3.4 / 5 · independently reviewed · 3 years (UK manufacturer) warranty

Last updated By Joe McGrath

The £405 headline is a mirage twice over: exc. VAT, and hardware only. The real numbers are £486 for the unit and £1,320 fitted, which is Pod Point money — and the Pod Point is £999 installed. The grant checks out: INJET ECO is on the DfT's eligible model list, so renters and flat owners can claim the £500. Little else does. There is no retailer, no installer network, nobody outside Injet with anything at stake in whether the charger lasts. The hardware may well be good; the Sync Energy Wall Charger 2 matches it claim for claim at £362, from the EV arm of a UK-listed company.

Unit only

£486

Installed from

£1320

After OZEV

£820

Buy from Injet(opens in new window)
Injet Eco Smart 7.4kW — product shot

Max Power Output

7.4kW single-phase (Injet's spec table states 7kW / 32A / 230V; the "up to 7.8kW" in its own listings is not supported by 32A × 230V)

Connector

Type 2 — untethered, or tethered 5m at the same price

Connectivity

Wi-Fi 6, dual-band 2.4GHz / 5GHz

Protocol

OCPP 1.6J; ModBus

Dimensions

310mm × 260mm × 115mm

Weight

~4.5 kg

What we loved

  • PlusOn the DfT's eligible chargepoint model list as INJET ECO (iMHN-07K0-CAUK / CBUK / CCUK), updated 15 June 2026 — the £500 grant is real if you rent or own a flat
  • PlusOCPP 1.6J, so the unit isn't locked to its maker's back end
  • PlusTethered 5-metre version costs the same as untethered
  • PlusPEN fault protection built in — usually removes the separate earth rod at install
  • PlusInjet claims IP65 and IK10 (20 J) — an exposed-wall rating, where the Tesla Wall Connector's IP44 isn't
  • PlusWi-Fi 6, dual-band 2.4/5GHz — a better radio than most units at this price
  • PlusThree-year UK manufacturer warranty

What we didn't

  • MinusThe £405 headline is exc.
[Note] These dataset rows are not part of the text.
import Summits.HubbardSuperconductivity.HubbardSuperconductivity.Theorems.AnisotropyChordTransferFibre3Hole2Quarter

/-!
# Route `AnisotropyChord` / H0 rotor rung: HOLE₂(.75) at `L = 20` — kernel facts, part b (32 of the 65 `D₄`-classes)

KERNEL FACT for the twice-punctured `20 × 20` torus (zero data): the quarter-table interval Birman–Schwinger checker `Hole2.checkRepsQ`
(`…Fibre3Hole2Quarter`) accepts the listed separations at the certified constant `g_20 ≥ ¾ε₁(20)`, by ONE `decide +kernel`
(`maxHeartbeats 400000` pre-budgeted: the quarter Green table alone is ¾L³ interval operations, recomputed in each part).  The parts are
glued in `…Hole2L20` (`checkRepsQ_append`) and turned into `TwoHoleGap 20 (3/4·eps1 20)` by `Hole2.twoHoleGap_of_checkRepsQ`.
Prover seat `hubbard-h0-rotor-p3` g3; helper for stmt-HubbardSuperconductivity-19089 (`--supports`, helper class).
WHAT THIS IS NOT: nothing here proves superconductivity in the Hubbard model (rotor TARGET as worded stays FALSE, g15 verdict);
kernel facts for ONE input (HOLE₂(.75) at one `L`) of ONE conditional reduction (rung 19089). Tree imports only; no sorry, no `native_decide`.
-/

set_option linter.dupNamespace false
set_option autoImplicit false

namespace Summit.HubbardSuperconductivity.HubbardSuperconductivity.Theorems.AnisotropyChord.Transfer.Fibre3

namespace Hole2

/-- `D₄`-representatives of the nonzero separations of the `20 × 20` torus, part b. [folklore] -/
def reps20b : List (ℕ × ℕ) := [(7, 6), (7, 7), (8, 0), (8, 1), (8, 2), (8, 3), (8, 4), (8, 5), (8, 6), (8, 7), (8, 8), (9, 0), (9, 1), (9, 2), (9, 3), (9, 4), (9, 5), (9, 6), (9, 7), (9, 8), (9, 9), (10, 0), (10, 1), (10, 2), (10, 3), (10, 4), (10, 5), (10, 6), (10, 7), (10, 8), (10, 9), (10, 10)]

set_option maxHeartbeats 400000 in
/-- kernel fact: part b passes the quarter-table interval Birman–Schwinger test at `g_20 ≥ ¾ε₁(20)`. [folklore] -/
theorem checkRepsQ_20b : checkRepsQ 20 reps20b = true := by
  decide +kernel

end Hole2

end Summit.HubbardSuperconductivity.HubbardSuperconductivity.Theorems.AnisotropyChord.Transfer.Fibre3
import Literature.AlgebraicGeometry.Motives.Cycles
import Mathlib.RingTheory.Ideal.KrullsHeightTheorem
import Mathlib.RingTheory.KrullDimension.NonZeroDivisors
import Mathlib.RingTheory.NoetherNormalization
import Mathlib.RingTheory.IntegralClosure.GoingDown
import Mathlib.RingTheory.Ideal.GoingUp
import Mathlib.RingTheory.Polynomial.UniqueFactorization
import Mathlib.RingTheory.Polynomial.RationalRoot
import Mathlib.RingTheory.Spectrum.Prime.Noetherian
import Mathlib.Order.KrullDimension
import Literature.AlgebraicGeometry.Motives.VarietiesDimensionProofs
import Literature.RingTheory.KrullDimension.AffineDimension
import HarnessLib

/-!
# Codimension versus dimension of points; discharge of `Literature.AlgebraicGeometry.Motives.cyclesOfCodim_eq_cyclesOfDim`

`Literature.AlgebraicGeometry.Motives.Cycles` records as a named fact
(`Literature.cyclesOfCodim_eq_cyclesOfDim : Prop`) that on a smooth projective, geometrically irreducible
variety `X` of dimension `n` over a field `k` the codimension-`p` cycles are exactly the
dimension-`d` cycles whenever `p + d = n` (`Z^p X = Z_d X`), citing Hartshorne II Ex. 3.20; the
relevant item of that exercise is (d), `dim Y + codim(Y, X) = dim X` for closed (irreducible)
`Y` in an integral scheme of finite type over a field, which Hartshorne derives from the
dimension theory of affine domains, I Thm. 1.8A (b): `height 𝔭 + dim B/𝔭 = dim B`. This file
proves the fact (`Literature.AlgebraicGeometry.Motives.cyclesOfCodim_eq_cyclesOfDim_holds`), sorry-free, in two parts.

## Part 1. The dimension formula for affine domains (Hartshorne I.1.8A (b))

The classical dimension theory of finitely generated algebras over a field that Mathlib
(v4.32.0) does not yet have beyond `dim K[X₁,…,Xₙ] = n` and Noether normalization, on top of
the invariance of Krull dimension under injective integral extensions
(`Literature.RingTheory.KrullDimension.ringKrullDim_eq_of_isIntegral`, `Literature/RingTheory/KrullDimension/AffineDimension.lean`;
Görtz–Wedhorn I, Thm. B.56):

* `Literature.AlgebraicGeometry.Motives.MvPolynomial.ringKrullDim_quotient_span_singleton`: a hypersurface `V(g) ⊂ 𝔸ⁿ⁺¹`
  (`g` nonzero, non-unit) has dimension `n` (Görtz–Wedhorn I, Thm. 5.32 with Prop. 5.30 and
  Cor. 5.18; Hartshorne I, Prop. 1.13), from Krull's principal ideal theorem and the height of
  maximal ideals of polynomial rings (`Literature.AlgebraicGeometry.Motives.MvPolynomial.height_eq_of_isMaximal`).
* `Literature.AlgebraicGeometry.Motives.ringKrullDim_quotient_of_height_eq_one`: for an affine domain `A` of dimension `n + 1`
  and a prime `Q` of height one, `dim A/Q = n` — by Noether normalization
  (Mathlib `exists_integral_inj_algHom_of_fg`), going down over the integrally closed polynomial
  ring (Mathlib's instance in `RingTheory/IntegralClosure/GoingDown`, Görtz–Wedhorn I,
  Thm. B.56 (3)), principality of height-one primes of a UFD, and the hypersurface case.
* `Literature.AlgebraicGeometry.Motives.height_add_coheight_eq_of_isDomain`: **Hartshorne I, Thm. 1.8A (b)** — in an affine
  domain `A` of dimension `n`, `height 𝔭 + dim A/𝔭 = n` for every prime `𝔭`, stated on the
  prime spectrum as `height x + coheight x = n` (equivalently: all maximal chains of primes have
  length `n`, Görtz–Wedhorn I, Thm. 5.19 / Prop. 5.30 (1)); proved by induction on `n` using the
  previous result. The printed form is `Literature.AlgebraicGeometry.Motives.Ideal.height_add_ringKrullDim_quotient`.
* `Literature.AlgebraicGeometry.Motives.height_add_coheight_eq_of_isPrime_nilradical`,
  `Literature.AlgebraicGeometry.Motives.height_add_coheight_eq_of_isStandardSmoothOfRelativeDimension`: the same for finitely
  generated algebras with irreducible spectrum, in particular for standard smooth algebras of
  relative dimension `n` over a field with irreducible spectrum (whose dimension is `n`,
  `Literature.AlgebraicGeometry.Motives.ringKrullDim_eq_of_isStandardSmoothOfRelativeDimension`, Görtz–Wedhorn I, Lemma 6.26).

## Part 2. Smooth schemes over a field and the discharge

* `Literature.AlgebraicGeometry.Motives.height_add_coheight_eq_of_smoothOfRelativeDimension`: if `X → Spec K` is smooth of
  relative dimension `n` and `X` is irreducible, then every point `z ∈ X` satisfies
  `height z + coheight z = n` in the specialisation order (Mathlib: `height z = dim closure {z}`,
  `coheight z = dim 𝒪_{X,z}`), i.e. `dim {z}⁻ + codim({z}⁻, X) = dim X`
  (Hartshorne II Ex. 3.20 (d); Görtz–Wedhorn I Prop. 5.30 (2)).
  Proof: `≤` holds in the `n`-dimensional poset `X`
  (`Literature.AlgebraicGeometry.Motives.krullDim_eq_of_smoothOfRelativeDimension`, from
  `Literature.AlgebraicGeometry.Motives.topologicalKrullDim_eq_of_smoothOfRelativeDimension`). For `≥`, an affine chart
  `Spec S → X` at `z` with `S` standard smooth of relative dimension `n` over `K`
  (`Literature.AlgebraicGeometry.Motives.exists_isStandardSmoothOfRelativeDimension_of_field`) is irreducible, so
  `height + coheight = n` on `Spec S` by Part 1; the open immersion preserves coheights
  (Mathlib `AlgebraicGeometry.coheight_eq_of_isOpenImmersion`) and does not lower heights.
* `Literature.cyclesOfCodim_eq_cyclesOfDim_holds : Literature.cyclesOfCodim_eq_cyclesOfDim`. Projectivity is
  not used; geometric irreducibility only supplies irreducibility of `X`.

## References

* R. Hartshorne, *Algebraic Geometry*, GTM 52, Springer (1977), doi:10.1007/978-1-4757-3849-0:
  I Thm. 1.8A ("(b) For any prime ideal 𝔭 in B, we have height 𝔭 + dim B/𝔭 = dim B"; the
  proof is referred to Matsumura, *Commutative Algebra*, Ch. 5 §14, and Atiyah–Macdonald,
  Ch. 11), I Prop. 1.13 (hypersurfaces in `𝔸ⁿ`), II Ex. 3.20 (a), (d) ("If Y is a closed subset
  of X, then dim Y + codim(Y,X) = dim X"), (e) (dimension of integral schemes of finite type over
  a field). [Hartshorne1977]
* U. Görtz, T. Wedhorn, *Algebraic Geometry I: Schemes*, 2nd ed., Springer Spektrum (2020),
  doi:10.1007/978-3-658-30733-2: Prop. 5.12 and Thm. B.56 (integral extensions: incomparability,
  going up, going down, `dim A = dim B`), Thm. 5.19, Thm. 5.22 and Prop. 5.30 (maximal chains in
  affine domains; `dim Y + codim_X Y = dim X`), Thm. 5.32 (hypersurfaces), Lemma 6.26.
  [GortzWedhorn2020]
-/

universe u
VAT and hardware only — £486 for the unit, £1,320 with Injet's installation
  • MinusNothing independent stands behind it: no retailer stocks it, no third-party network fits it, and the only party behind the three-year warranty is the manufacturer
  • MinusEvery specification, IP65 and IK10 included, is Injet's own figure, with no test behind it
  • Minus£1,320 fitted is more than a Pod Point Solo 3S, which is £999 with installation included and a five-year warranty
  • MinusThe Sync Energy Wall Charger 2 matches the grant, OCPP 1.6J, IP65, IK10 and PEN protection for £362 a unit
  • MinusInjet's own listings advertise "up to 7.8kW"; its spec table says 7kW at 32A / 230V, and 32A at 230V cannot reach 7.8kW
  • MinusNo smart-tariff API — scheduling is manual, so a variable tariff wants a different charger

Which tariff pairs best

On a cheap overnight tariff, Injet Eco Smart 7.4kW saves up to £557 a year.

Estimated against the 24.5p/kWh standard variable rate at 10,000 miles a year. Sorted by annual saving.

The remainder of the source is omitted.